Synthesis of In2O3/GNPs Nanocomposites with Integrated Approaches to Tune the overall Performance of the Electrochemical Devices
By Jabeen, Sobia; Aadil, Muhammad; Williams, James; Awan, M. S.; Iqbal, Javed; Zulfiqar, Sonia; Nazar, Nosheen
Published in Ceramics International
2021
Abstract
The electroactive material with a porous structure, good electrical conductivity, hybrid composition, and a higher surface is considered more suitable for applications as an electrode in the energy storage device. Herein, we reported the preparation of In2O3 nanoparticles via a simple chemical route and their nanocomposite with 10% (IOG-10), 30% (IOG-30), 50% (IOG-50), 70% (IOG-70), and 100% G-100 graphene nanoplates (GNPs) via ultra-sonication. The presence of GNPs in the nanocomposite samples was verified by powder X-ray diffraction (PXRD), Raman, and scanning electron microscopy (SEM) results. The prepared samples were loaded onto the porous 3D nickel foam (NF) substrate to manufacture the working electrode for electrochemical testing.

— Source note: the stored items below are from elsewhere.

/-- **The layer subgroup as an open subgroup of `G_{K,S}`**: a topological group isomorphism
`Gal(K_S/E) (≤ ↥U) ≃ₜ* galoisGroupAbove S (H ⊓ Gal(K̄/E))` over `G_{K,S}` (both are the same subset of
`G_{K,S}`). [cite: NeukirchSchmidtWingberg2008, VIII §3] [cite: SerreGaloisCohomology1997, I §2.2 Prop. 8] -/
theorem exists_continuousMulEquiv_layerSubgroup (hHo : IsOpen (H : Set (absoluteGaloisGroup K)))
    (E : GalLayer K) (hF : baseField H ≤ E.1) (hS : ramificationSubgroup K S ≤ galFixing K E.1) :
    ∃ e : ↥((OpenSubgroupLayer.layerSubgroup S hHo E hF hS : OpenNormalSubgroup ↥(galoisGroupAbove S H)) :
        Subgroup ↥(galoisGroupAbove S H)) ≃ₜ* ↥(galoisGroupAbove S (H ⊓ galFixing K E.1)),
      ∀ w, ((e w : ↥(galoisGroupAbove S (H ⊓ galFixing K E.1))) : GaloisGroupUnramifiedOutside K S) =
        ((w : ↥(galoisGroupAbove S H)) : GaloisGroupUnramifiedOutside K S) := by
  let W : Subgroup ↥(galoisGroupAbove S H) :=
    (OpenSubgroupLayer.layerSubgroup S hHo E hF hS : OpenNormalSubgroup ↥(galoisGroupAbove S H))
  have hmem : ∀ u : ↥(galoisGroupAbove S H), u ∈ W ↔
      (u : GaloisGroupUnramifiedOutside K S) ∈ galoisGroupAbove S (H ⊓ galFixing K E.1) :=
    fun u => mem_layerSubgroup_iff_coe_mem_galoisGroupAbove hHo E hF hS u
  have hle : galoisGroupAbove S (H ⊓ galFixing K E.1) ≤ galoisGroupAbove S H :=
    Subgroup.map_mono inf_le_left
  let φ : ↥W ≃* ↥(galoisGroupAbove S (H ⊓ galFixing K E.1)) :=
    { toFun := fun w => ⟨((w : ↥(galoisGroupAbove S H)) : GaloisGroupUnramifiedOutside K S), (hmem _).1 w.2⟩
      invFun := fun g => ⟨⟨(g : GaloisGroupUnramifiedOutside K S), hle g.2⟩, (hmem _).2 g.2⟩
      left_inv := fun w => rfl
      right_inv := fun g => rfl
      map_mul' := fun a b => rfl }
  refine ⟨{ φ with
      continuous_toFun := ?_
      continuous_invFun := ?_ }, fun w => rfl⟩
  · exact Continuous.subtype_mk (continuous_subtype_val.comp continuous_subtype_val) _
  · exact Continuous.subtype_mk (Continuous.subtype_mk continuous_subtype_val _) _

/-! ## §3 Finiteness of `𝓗¹(E_S)` and of `𝓗²(E_S)[p]` in the coinduced model; `E_S^W/p`, `E_S^W[p]` -/

section Finiteness

variable (hHo : IsOpen (H : Set (absoluteGaloisGroup K))) (hNH : ramificationSubgroup K S ≤ H)
  (hfin : S.Finite) (E : GalLayer K) (hF : baseField H ≤ E.1) (hS : ramificationSubgroup K S ≤ galFixing K E.1)

include hNH hfin in
/-- **`H¹(Gal(K_S/E), E_S)` is finite**, for the layer subgroup `Gal(K_S/E) ≤ ↥U` acting through `E_S|_U`
(F1b at the open subgroup `H ⊓ Gal(K̄/E)`, transported along §2's isomorphism).
[cite: NeukirchSchmidtWingberg2008, VIII §3 (8.3.11) (ii)] -/
theorem finite_continuousCohomology_one_restrict_layerSubgroup :
    Finite (continuousCohomology 1 ((resRep K S H).restrict (subgroupIncl
      ((OpenSubgroupLayer.layerSubgroup S hHo E hF hS : OpenNormalSubgroup ↥(galoisGroupAbove S H)) :
        Subgroup ↥(galoisGroupAbove S H)))).toTopRep) := by
  obtain ⟨e, he⟩ := exists_continuousMulEquiv_layerSubgroup hHo E hF hS
  haveI := finite_continuousCohomology_one_resRep (S := S) (isOpen_inf_galFixing hHo E)
    (ramificationSubgroup_le_inf_galFixing hNH E hS) hfin
  obtain ⟨f⟩ := nonempty_continuousCohomology_addEquiv_of_continuousMulEquiv e
    (resRep K S (H ⊓ galFixing K E.1)) ((resRep K S H).restrict (subgroupIncl _)) (fun w m => by
      change (sUnitsRestricted K S) ((w : ↥(galoisGroupAbove S H)) : GaloisGroupUnramifiedOutside K S) m =
        (sUnitsRestricted K S) ((e w : ↥(galoisGroupAbove S (H ⊓ galFixing K E.1))) :
          GaloisGroupUnramifiedOutside K S) m
      rw [he]) 1
  exact Finite.of_equiv _ f.toEquiv.symm

include hNH hfin in
/-- **The `p`-torsion of `H²(Gal(K_S/E), E_S)` is finite** (`K` totally complex), for the layer subgroup
`Gal(K_S/E) ≤ ↥U` (F2b at `H ⊓ Gal(K̄/E)`, transported along §2's isomorphism).
[cite: NeukirchSchmidtWingberg2008, VIII §3 (8.3.11) (iii)] -/
theorem finite_torsion_continuousCohomology_two_restrict_layerSubgroup [IsTotallyComplex K] {p : ℕ}
    (hp : 0 < p) :
    {y : continuousCohomology 2 ((resRep K S H).restrict (subgroupIncl
      ((OpenSubgroupLayer.layerSubgroup S hHo E hF hS : OpenNormalSubgroup ↥(galoisGroupAbove S H)) :
        Subgroup ↥(galoisGroupAbove S H)))).toTopRep | p • y = 0}.Finite := by
  obtain ⟨e, he⟩ := exists_continuousMulEquiv_layerSubgroup hHo E hF hS
  have hfin' := finite_torsion_continuousCohomology_two_resRep (S := S) (isOpen_inf_galFixing hHo E)
    (ramificationSubgroup_le_inf_galFixing hNH E hS) hfin hp
  obtain ⟨f⟩ := nonempty_continuousCohomology_addEquiv_of_continuousMulEquiv e
    (resRep K S (H ⊓ galFixing K E.1)) ((resRep K S H).restrict (subgroupIncl _)) (fun w m => by
      change (sUnitsRestricted K S) ((w : ↥(galoisGroupAbove S H)) : GaloisGroupUnramifiedOutside K S) m =
        (sUnitsRestricted K S) ((e w : ↥(galoisGroupAbove S (H ⊓ galFixing K E.1))) :
          GaloisGroupUnramifiedOutside K S) m
      rw [he]) 2
  refine (hfin'.image f.symm).subset fun y hy => ⟨f y, ?_, f.symm_apply_apply y⟩
  have hy' : p • y = 0 := hy
  change p • f y = 0
  rw [← map_nsmul, hy', map_zero]

variable [CompactSpace ↥(galoisGroupAbove S H)]

include hNH hfin in
/-- **`𝓗¹(E_S) = H¹(↥U, Maps(Δ, E_S))` is finite** (Shapiro `shapiroOpenAddEquiv` + the previous lemma).
[cite: NeukirchSchmidtWingberg2008, VIII §3 (8.3.11) (ii), I §6 Prop. (1.6.4)] -/
theorem finite_continuousCohomology_one_coindOpen_layer :
    Finite (continuousCohomology 1 ((resRep K S H).coindOpen
      ((OpenSubgroupLayer.layerSubgroup S hHo E hF hS : OpenNormalSubgroup ↥(galoisGroupAbove S H)) :
        Subgroup ↥(galoisGroupAbove S H))
      (OpenSubgroupLayer.layerSubgroup S hHo E hF hS).isOpen').toTopRep) := by
  haveI := totallyDisconnectedSpace_above (S := S) (H := H)
  haveI := finite_continuousCohomology_one_restrict_layerSubgroup hHo hNH hfin E hF hS
  exact Finite.of_equiv _ ((resRep K S H).shapiroOpenAddEquiv _
    (OpenSubgroupLayer.layerSubgroup S hHo E hF hS).isOpen' 1).toEquiv.symm

include hNH hfin in
/-- **The `p`-torsion of `𝓗²(E_S) = H²(↥U, Maps(Δ, E_S))` is finite** (`K` totally complex).
[cite: NeukirchSchmidtWingberg2008, VIII §3 (8.3.11) (iii), I §6 Prop. (1.6.4)] -/
theorem finite_torsion_continuousCohomology_two_coindOpen_layer [IsTotallyComplex K] {p : ℕ} (hp : 0 < p) :
    {y : continuousCohomology 2 ((resRep K S H).coindOpen
      ((OpenSubgroupLayer.layerSubgroup S hHo E hF hS : OpenNormalSubgroup ↥(galoisGroupAbove S H)) :
        Subgroup ↥(galoisGroupAbove S H))
      (OpenSubgroupLayer.layerSubgroup S hHo E hF hS).isOpen').toTopRep | p • y = 0}.Finite := by
  haveI := totallyDisconnectedSpace_above (S := S) (H := H)
  have hfin' := finite_torsion_continuousCohomology_two_restrict_layerSubgroup hHo hNH hfin E hF hS hp
  let f := (resRep K S H).shapiroOpenAddEquiv
    ((OpenSubgroupLayer.layerSubgroup S hHo E hF hS : OpenNormalSubgroup ↥(galoisGroupAbove S H)) :
      Subgroup ↥(galoisGroupAbove S H)) (OpenSubgroupLayer.layerSubgroup S hHo E hF hS).isOpen' 2
  refine (hfin'.image f.symm).subset fun y hy => ⟨f y, ?_, f.symm_apply_apply y⟩
  have hy' : p • y = 0 := hy
  change p • f y = 0
  rw [← map_nsmul, hy', map_zero]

The cyclic voltammetry (CV), as well as galvanostatic charge/discharge (GCD), results proposed the IOG-30@NF as a suitable electrode for electrochemical applications. More precisely, the IOG-30@NF electrode shows a specific capacitance of 1768 Fg-1@1 Ag-1, which is considerably higher than that of either G-100@NF or In2O3@NF electrodes. Besides, the IOG-30@NF electrode shows good cyclic stability of 92.2% after 4000 GCD tests completed at 12 Ag-1. When increasing the current density value from 1 to 4, the IOG-30@NF electrode maintains a specific capability of 81%, ensuring its exceptional rate capability. The higher specific capacity, higher rate-performance, and better cyclic activity of the IOG-30@NF electrode can be ascribed to its hybrid-composition, nanoarchitecture In2O3, 3D but porous nickel foam substrate, appropriate graphene contents, and constructive interaction between the In2O3 nanoparticles and RGO nanosheets.